Some bots may be harmless, helpful, or funny, but others manipulate people by spreading misinformation, artificially inflating the popularity of people, ideas, or products. There’s also the risk of fraud, suppressing speech, spam, malware, cyberbullying, and trolling. The result: a social media landscape in which the public increasingly struggles to distinguish reality from lies.
Russian-linked Facebook and Twitter bot accounts spread disinformation during the 2016 U.S. presidential election. This is concerning when two-thirds of Americans get their news online, according to the Pew Research Center.
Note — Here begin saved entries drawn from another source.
import Literature.AnabelianGeometry.EtaleTheta.KummerDataOfCore
import Literature.AnabelianGeometry.EtaleTheta.SettingGaloisFacts
import Literature.AnabelianGeometry.EtaleTheta.ThetaCohomologySectionPoints
import HarnessLib

/-!
# Kummer data WITH `KddHat := H¹(G_K̈, Δ_Θ)` from a Kummer core and a Galois section — and the
# section-points of `Ÿ` it carries (non-vacuity of the [EtTh] §1 value layer at semi-synthetic models)

Mochizuki, *The étale theta function …*, Publ. RIMS **45** (2009) [EtTh], §1, Prop. 1.5 (i)/(ii) p. 23
("`F² = H¹(G_K, Δ_Θ) →̃ H¹(G_K, Ẑ(1)) →̃ (K^×)^∧`", "`F̈² = H¹(G_K̈, Δ_Θ) →̃ (K̈^×)^∧`"), Prop. 1.4 (iii)
p. 22 (values at `K̈`-points), Def. 1.9 p. 29 [cite: MochizukiEtTh2009, Prop 1.5 p.23]. Layer L2 of the
abc-iut cell, seat abc-iut-L2-t6 (gen 5): R78 cluster hand #4 (the E-indexed VALUE layer, file map R100
F7), built OVER abc-iut-w5-d171's `KummerDataOfCore.lean` (F6: `KummerCore`, `KummerCore.toKummerData`)
and this seat's `ContH1ActionCongr.lean` / `ThetaCohomologySectionPoints.lean` — consumed BY NAME, nothing
restated; class (b) CONSTRUCTIONS of the frozen records `KummerData`, `NonCuspidalPoint`, `AnchoredPoint`;
no interface clause touched, no `Prop` fact.

WHY A SECOND `KummerData` (design note F-t6g5-1 of this seat). `KummerCore.toKummerData` takes
`KddHat := K̈^×` (the `(Π^tp_Ÿ)^Θ`-invariant units — an honest SUB-object of print's `(K̈^×)^∧`). The frozen
field `NonCuspidalPoint.evalAt : H¹(D_y, Δ_Θ) →* KddHat` with `evalAt_kum` is a RETRACTION of the Kummer
map; at a section-point `D_y ≅ G_{ℚ_p}` of a model with non-trivial cyclotomic action, `H¹(D_y, Δ_Θ)` is a
`Ẑ`-module containing `Ẑ·κ(p)` and `Hom(Ẑ, ℤ) = 0`, so NO retraction onto `K̈^× ⊆ (K̈^×)^∧` exists and the
point records would stay EMPTY. Print's carrier is the FULL `H¹(G_K̈, Δ_Θ) ≅ (K̈^×)^∧`; this file realises it.
GIVEN a continuous section `s : G_{ℚ_p} → Π^tp_X` of the augmentation (`aug ∘ s = id`) with
`s(G_K) ≤ Π^tp_Y`, `s(G_K̈) ≤ Π^tp_Ÿ` (e.g. `inr` of the semidirect-product models):
* `KummerCore.kumOfSection` — `H¹(H₀, Δ_Θ)` (computed through the section, action homomorphism
  `toTheta ∘ s`) `→ H¹(H, Δ_Θ)` for `H ≤ (Π^tp_X)^Θ` with `augTheta(H) ≤ H₀`: pull-back along `augTheta`
  followed by the transport `ContH1.actionCongr` (the two conjugation actions on `Δ_Θ` agree because
  `Δ_Θ = coeffHom(Ẑ(1))` is acted on through `augTheta`: `conj_toTheta_section_augTheta`); INJECTIVE when
  `s` lands in `H` (`ContH1.comap_injective_of_section`);
* `KummerCore.toKummerDataOfSection` — `KHat := H¹(G_K, Δ_Θ)`, `KddHat := H¹(G_K̈, Δ_Θ)` (as
  `ContH1 (toTheta ∘ s) Δ_Θ G_K`, `… G_K̈`), `kumY`/`kumYdd := kumOfSection`, `toKHat`/`toKddHat :=` the
  core's Kummer classes pulled back along `s` (injective: re-inflating them returns the core's injective
  `kumY ∘ toInvY`, since a Kummer cocycle factors through `augTheta` and `augTheta ∘ toTheta ∘ s = id` —
  `kumOfSection_pullback_kumY`), `hatIncl := res`, `res_kumY` by functoriality, `logU`/`logUdd` the core's;
* the SECTION-POINTS of this datum: `nonCuspidalPointOfCoreSection` (any unit off the cusps) via
  `ThetaCohomologySectionPoints` with the identity presentation (`heK` = the section retraction), and the
  census lemma `nonempty_nonCuspidalPoint_toKummerDataOfSection`; (v2) points and ANCHORED points at any
  OTHER section `s'` (`sectionPresentation` = `ContH1.actionCongr`, `comap_section'_inflTheta_kumYdd`,
  `nonCuspidalPointOfSections`, `anchoredPointOfSections`) — the shape of the twisted sections `τ^{±1}`.
HONEST FRAMING: non-vacuity constructions for a semi-synthetic model; the two Kummer data (the core's and
this one) coexist; values of `η̈^Θ` at section-points are not the printed `Θ̈(Ü(y))`; typed ≠ proved; no side
is taken on [IUTchIII] Cor. 3.12.
-/

noncomputable section

namespace Literature.AnabelianGeometry.EtaleTheta

open Literature.AnabelianGeometry.SemiGraphs Literature.NumberTheory.GaloisRepresentations

namespace ThetaSetting

namespace KummerCore

variable {p : ℕ} [Fact p.Prime] {D : ThetaSetting p} (C : D.KummerCore)
  (s : GQp p →* D.PiTemp) (hs : Continuous s) (hsec : ∀ σ : GQp p, D.aug (s σ) = σ)

/-! ### The conjugation action on `Δ_Θ` factors through `augTheta` -/

include hsec in
/-- **Conjugation on `Δ_Θ` through the section agrees with conjugation**: for `g ∈ (Π^tp_X)^Θ`,
`toTheta(s(augTheta g))` and `g` conjugate `Δ_Θ = coeffHom(Ẑ(1))` identically (equivariance of `coeffHom`,
`augTheta ∘ toTheta = aug`, `aug ∘ s = id`). [cite: MochizukiEtTh2009, Prop 1.5 p.23] -/
theorem conj_toTheta_section_augTheta (g : D.GtpTheta) (a : D.DeltaTheta) :
    MulAut.conjNormal (D.toTheta (s (C.augTheta g))) a = MulAut.conjNormal g a := by
  obtain ⟨ζ, rfl⟩ := C.bijective_coeffHom.2 a
  rw [← C.coeffHom_smul, ← C.coeffHom_smul, C.augTheta_toTheta, hsec]

include hsec in
/-- The action-compatibility hypothesis of `ContH1.actionCongr` between the action homomorphisms
`(toTheta ∘ s) ∘ augTheta` and `id` of `(Π^tp_X)^Θ` on `Δ_Θ`. [cite: MochizukiEtTh2009, Prop 1.5 p.23] -/
theorem actionCompat (H : Subgroup D.GtpTheta) :
    ∀ g : D.GtpTheta, g ∈ H → ∀ a : D.DeltaTheta,
      MulAut.conjNormal (((D.toTheta.comp s).comp C.augTheta) g) a =
        MulAut.conjNormal ((MonoidHom.id D.GtpTheta) g) a :=
  fun g _ a => C.conj_toTheta_section_augTheta s hsec g a

include hsec in
/-- `augTheta ∘ toTheta ∘ s = id`. [cite: MochizukiEtTh2009, Prop 1.5 p.23] -/
theorem augTheta_toTheta_section (σ : GQp p) : C.augTheta (D.toTheta (s σ)) = σ := by
  rw [C.augTheta_toTheta, hsec]

/-- The action of `(Π^tp_X)^Θ` on `ℚ̄_p^×` through `augTheta`, unfolded. [cite: MochizukiEtTh2009, Prop 1.3 p.21] -/
theorem unitsAction_smul (g : D.GtpTheta) (r : (PadicAlgCl p)ˣ) :
    (letI := D.unitsAction C.augTheta; g • r) = C.augTheta g • r := rfl

/-! ### `H¹(H₀, Δ_Θ)` through the section `→ H¹(H, Δ_Θ)` -/

/-- **Inflation through the section**: `H¹(H₀, Δ_Θ) → H¹(H, Δ_Θ)` for `H ≤ (Π^tp_X)^Θ` with `augTheta(H) ≤ H₀`
— pull-back along `augTheta` then transport of the action homomorphism. [cite: MochizukiEtTh2009, Prop 1.5 p.23] -/
def kumOfSection (H : Subgroup D.GtpTheta) (H₀ : Subgroup (GQp p)) (hH : H.map C.augTheta ≤ H₀) :
    ContH1 (D.toTheta.comp s) D.DeltaTheta H₀ →* D.H1Theta H :=
  (ContH1.actionCongr (φ := (D.toTheta.comp s).comp C.augTheta) (φ' := MonoidHom.id D.GtpTheta) (H := H)
      (C.actionCompat s hsec H)).toMonoidHom.comp
    (ContH1.comap (D.toTheta.comp s) D.DeltaTheta C.augTheta C.continuous_augTheta hH)

/-- `kumOfSection` on the class of a cocycle: precomposition with `toTheta ∘ s ∘ augTheta`… no — with
`augTheta` (the cocycle on `H₀` is evaluated at `augTheta h`). [cite: MochizukiEtTh2009, Prop 1.5 p.23] -/
theorem kumOfSection_mk (H : Subgroup D.GtpTheta) (H₀ : Subgroup (GQp p)) (hH : H.map C.augTheta ≤ H₀)
    (f : H₀ → D.DeltaTheta) (hf : f ∈ contCocycles (D.toTheta.comp s) D.DeltaTheta H₀) :
    C.kumOfSection s hsec H H₀ hH (ContH1.mk f hf) =
      ContH1.mk (fun h => f ⟨C.augTheta h.1, hH ⟨h.1, h.2, rfl⟩⟩)
        ((contCocycles_congr (C.actionCompat s hsec H)) ▸
          (ContH1.comapCocycle (D.toTheta.comp s) D.DeltaTheta C.augTheta C.continuous_augTheta hH
            ⟨f, hf⟩).2) := rfl

include hs hsec in
/-- **`kumOfSection` is injective** when the section lands in `H` (`(toTheta ∘ s)(H₀) ≤ H`): `augTheta` then
has the continuous section `toTheta ∘ s` over `H₀`. [cite: MochizukiEtTh2009, Prop 1.5 p.23] -/
theorem kumOfSection_injective (H : Subgroup D.GtpTheta) (H₀ : Subgroup (GQp p))
    (hH : H.map C.augTheta ≤ H₀) (hsH : H₀.map (D.toTheta.comp s) ≤ H) :
    Function.Injective (C.kumOfSection s hsec H H₀ hH) := by
  intro x y hxy
  have h : ContH1.comap (D.toTheta.comp s) D.DeltaTheta C.augTheta C.continuous_augTheta hH x =
      ContH1.comap (D.toTheta.comp s) D.DeltaTheta C.augTheta C.continuous_augTheta hH y :=
    (ContH1.actionCongr (H := H) (C.actionCompat s hsec H)).injective hxy
  exact ContH1.comap_injective_of_section (D.toTheta.comp s) D.DeltaTheta C.augTheta C.continuous_augTheta
    (D.toTheta.comp s) (D.continuous_toTheta.comp hs) (fun g _ => C.augTheta_toTheta_section s hsec g)
    hsH hH h

/-- `kumOfSection` commutes with restriction. [cite: MochizukiEtTh2009, Prop 1.5 p.23] -/
theorem res_kumOfSection {H H' : Subgroup D.GtpTheta} {H₀ H₀' : Subgroup (GQp p)} (hH : H.map C.augTheta ≤ H₀)
    (hH' : H'.map C.augTheta ≤ H₀') (hle : H' ≤ H) (hle₀ : H₀' ≤ H₀)
    (x : ContH1 (D.toTheta.comp s) D.DeltaTheta H₀) :
    ContH1.res (MonoidHom.id D.GtpTheta) D.DeltaTheta hle (C.kumOfSection s hsec H H₀ hH x) =
      C.kumOfSection s hsec H' H₀' hH' (ContH1.res (D.toTheta.comp s) D.DeltaTheta hle₀ x) := by
  induction x using QuotientGroup.induction_on with
  | H f => rfl

/-! ### The core's Kummer classes pulled back along the section, and the retraction -/

section Pullback

variable (hsY : D.GK.map s ≤ D.GtpY) (hsYdd : D.GKdd.map s ≤ D.GtpYdd)

/-- `K^× → H¹(G_K, Δ_Θ)`: the core's Kummer class `κ(u)` on `(Π^tp_Y)^Θ`, inflated to `Π^tp_Y` and pulled
back along `s`. [cite: MochizukiEtTh2009, Prop 1.5 p.23] -/
def toKHatOfSection : (↥D.K)ˣ →* ContH1 (D.toTheta.comp s) D.DeltaTheta D.GK :=
  ((ContH1.comap D.toTheta D.DeltaTheta s hs hsY).comp (D.inflTheta D.GtpY)).comp
    (C.toKummerData.kumY.comp C.toKummerData.toKHat)

/-- `K̈^× → H¹(G_K̈, Δ_Θ)` likewise. [cite: MochizukiEtTh2009, Prop 1.5 p.23] -/
def toKddHatOfSection : (↥D.Kdd)ˣ →* ContH1 (D.toTheta.comp s) D.DeltaTheta D.GKdd :=
  ((ContH1.comap D.toTheta D.DeltaTheta s hs hsYdd).comp (D.inflTheta D.GtpYdd)).comp
    (C.toKummerData.kumYdd.comp C.toKummerData.toKddHat)

include hsec in
/-- **The retraction** (`Y`): re-inflating the pulled-back Kummer class of `u ∈ K^×` through the section
returns the core's class `κ(u)` on `(Π^tp_Y)^Θ` — a Kummer cocycle factors through `augTheta`, and
`augTheta ∘ toTheta ∘ s = id`. [cite: MochizukiEtTh2009, Prop 1.5 p.23] -/
theorem kumOfSection_toKHatOfSection (u : (↥D.K)ˣ) :
    C.kumOfSection s hsec (D.GtpY.map D.toTheta) D.GK C.map_augTheta_gtpY.le
        (C.toKHatOfSection s hs hsY u) =
      C.toKummerData.kumY (C.toKummerData.toKHat u) := by
  letI := D.unitsAction C.augTheta
  -- unfold the core's Kummer class as the class of a Kummer cocycle
  change C.kumOfSection s hsec _ _ _ (ContH1.comap D.toTheta D.DeltaTheta s hs hsY
      (D.inflTheta D.GtpY (C.coeff.kummerContMap (D.GtpY.map D.toTheta) C.isOpen_stabilizer' (C.toInvY u)))) =
    C.coeff.kummerContMap (D.GtpY.map D.toTheta) C.isOpen_stabilizer' (C.toInvY u)
  rw [C.coeff.kummerContMap_apply_eq _ C.isOpen_stabilizer' (C.toInvY u)
    (RootSystem.ofRootableBy ((C.toInvY u : C.invY) : (PadicAlgCl p)ˣ))]
  unfold CyclotomeCoefficients.kummerContClass
  change ContH1.mk _ _ = ContH1.mk _ _
  refine ContH1.mk_congr _ (funext fun h => ?_) _ _
  change C.coeff.hom (RootSystem.kummerCocycle _ _ ⟨D.toTheta (s (C.augTheta h.1)), _⟩) =
    C.coeff.hom (RootSystem.kummerCocycle _ _ h)
  congr 1
  refine Subtype.ext (funext fun n => ?_)
  simp only [RootSystem.kummerCocycle_apply, Subgroup.smul_def, unitsAction_smul]
  rw [C.augTheta_toTheta_section s hsec]

include hsec in
/-- The retraction (`Ÿ`). [cite: MochizukiEtTh2009, Prop 1.5 p.23] -/
theorem kumOfSection_toKddHatOfSection (u : (↥D.Kdd)ˣ) :
    C.kumOfSection s hsec (D.GtpYdd.map D.toTheta) D.GKdd C.map_augTheta_gtpYdd.le
        (C.toKddHatOfSection s hs hsYdd u) =
      C.toKummerData.kumYdd (C.toKummerData.toKddHat u) := by
  letI := D.unitsAction C.augTheta
  change C.kumOfSection s hsec _ _ _ (ContH1.comap D.toTheta D.DeltaTheta s hs hsYdd
      (D.inflTheta D.GtpYdd (C.coeff.kummerContMap (D.GtpYdd.map D.toTheta) C.isOpen_stabilizer'
        (C.toInvYdd u)))) =
    C.coeff.kummerContMap (D.GtpYdd.map D.toTheta) C.isOpen_stabilizer' (C.toInvYdd u)
  rw [C.coeff.kummerContMap_apply_eq _ C.isOpen_stabilizer' (C.toInvYdd u)
    (RootSystem.ofRootableBy ((C.toInvYdd u : C.invYdd) : (PadicAlgCl p)ˣ))]
  unfold CyclotomeCoefficients.kummerContClass
  change ContH1.mk _ _ = ContH1.mk _ _
  refine ContH1.mk_congr _ (funext fun h => ?_) _ _
  change C.coeff.hom (RootSystem.kummerCocycle _ _ ⟨D.toTheta (s (C.augTheta h.1)), _⟩) =
    C.coeff.hom (RootSystem.kummerCocycle _ _ h)
  congr 1
  refine Subtype.ext (funext fun n => ?_)
  simp only [RootSystem.kummerCocycle_apply, Subgroup.smul_def, unitsAction_smul]
  rw [C.augTheta_toTheta_section s hsec]

include hsec in
/-- `toKHatOfSection` is injective (its re-inflation is the core's injective `kumY ∘ toKHat`).
[cite: MochizukiEtTh2009, Prop 1.5 p.23] -/
theorem toKHatOfSection_injective : Function.Injective (C.toKHatOfSection s hs hsY) := by
  intro u v h
  have h' := congrArg (C.kumOfSection s hsec (D.GtpY.map D.toTheta) D.GK C.map_augTheta_gtpY.le) h
  rw [C.kumOfSection_toKHatOfSection s hs hsec hsY, C.kumOfSection_toKHatOfSection s hs hsec hsY] at h'
  exact C.toKummerData.toKHat_injective (C.toKummerData.kumY_injective h')

include hsec in
/-- `toKddHatOfSection` is injective. [cite: MochizukiEtTh2009, Prop 1.5 p.23] -/
theorem toKddHatOfSection_injective : Function.Injective (C.toKddHatOfSection s hs hsYdd) := by
  intro u v h
  have h' := congrArg
    (C.kumOfSection s hsec (D.GtpYdd.map D.toTheta) D.GKdd C.map_augTheta_gtpYdd.le) h
  rw [C.kumOfSection_toKddHatOfSection s hs hsec hsYdd, C.kumOfSection_toKddHatOfSection s hs hsec hsYdd] at h'
  exact C.toKummerData.toKddHat_injective (C.toKummerData.kumYdd_injective h')

/-- Compatibility of the two pull-backs with `K^× ⊆ K̈^×` and restriction `G_K̈ ≤ G_K`.
[cite: MochizukiEtTh2009, Prop 1.5 p.23] -/
theorem res_toKHatOfSection (x : (↥D.K)ˣ) (y : (↥D.Kdd)ˣ)
    (hxy : ((x : D.K) : PadicAlgCl p) = ((y : D.Kdd) : PadicAlgCl p)) :
    ContH1.res (D.toTheta.comp s) D.DeltaTheta D.GKdd_le_GK (C.toKHatOfSection s hs hsY x) =
      C.toKddHatOfSection s hs hsYdd y := by
  have hincl : C.toKummerData.hatIncl (C.toKummerData.toKHat x) = C.toKummerData.toKddHat y :=
    C.toKummerData.hatIncl_toKHat x y hxy
  change ContH1.res (D.toTheta.comp s) D.DeltaTheta D.GKdd_le_GK
      (ContH1.comap D.toTheta D.DeltaTheta s hs hsY
        (D.inflTheta D.GtpY (C.toKummerData.kumY (C.toKummerData.toKHat x)))) =
    ContH1.comap D.toTheta D.DeltaTheta s hs hsYdd
      (D.inflTheta D.GtpYdd (C.toKummerData.kumYdd (C.toKummerData.toKddHat y)))
  rw [← hincl, ← C.toKummerData.res_kumY]
  generalize C.toKummerData.kumY (C.toKummerData.toKHat x) = z
  induction z using QuotientGroup.induction_on with
  | H f => rfl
In some cases, conspiracy theories spread by bots inspired real-world violence.
In December 2019, Facebook and Twitter shut down a system of fake accounts pretending to be real Americans that were photos of A.I.-generated faces and disseminating pro-Trump messages. All told, in 2019, Facebook removed 3.2 billion fake accounts between April and September—double that of the same time period in 2018—while Twitter suspended 88,000 accounts.
The University of Indiana created a bot tool called Botometer that checks Twitter activity on accounts and scores them on the likelihood they are a bot. However, researchers at the NATO Strategic Command Centre of Excellence in Latvia found it’s simple to buy tens of thousands of comments, likes, and views on Facebook, YouTube, Instagram, and Twitter.
Countries across the globe—including India following the aforementioned terrorist attack—have warned social media companies that they must reel in fake news, and special working groups within the United Nations have explored the topic of regulation, questioning what responsibilities and standards social media companies should have when it comes to international law.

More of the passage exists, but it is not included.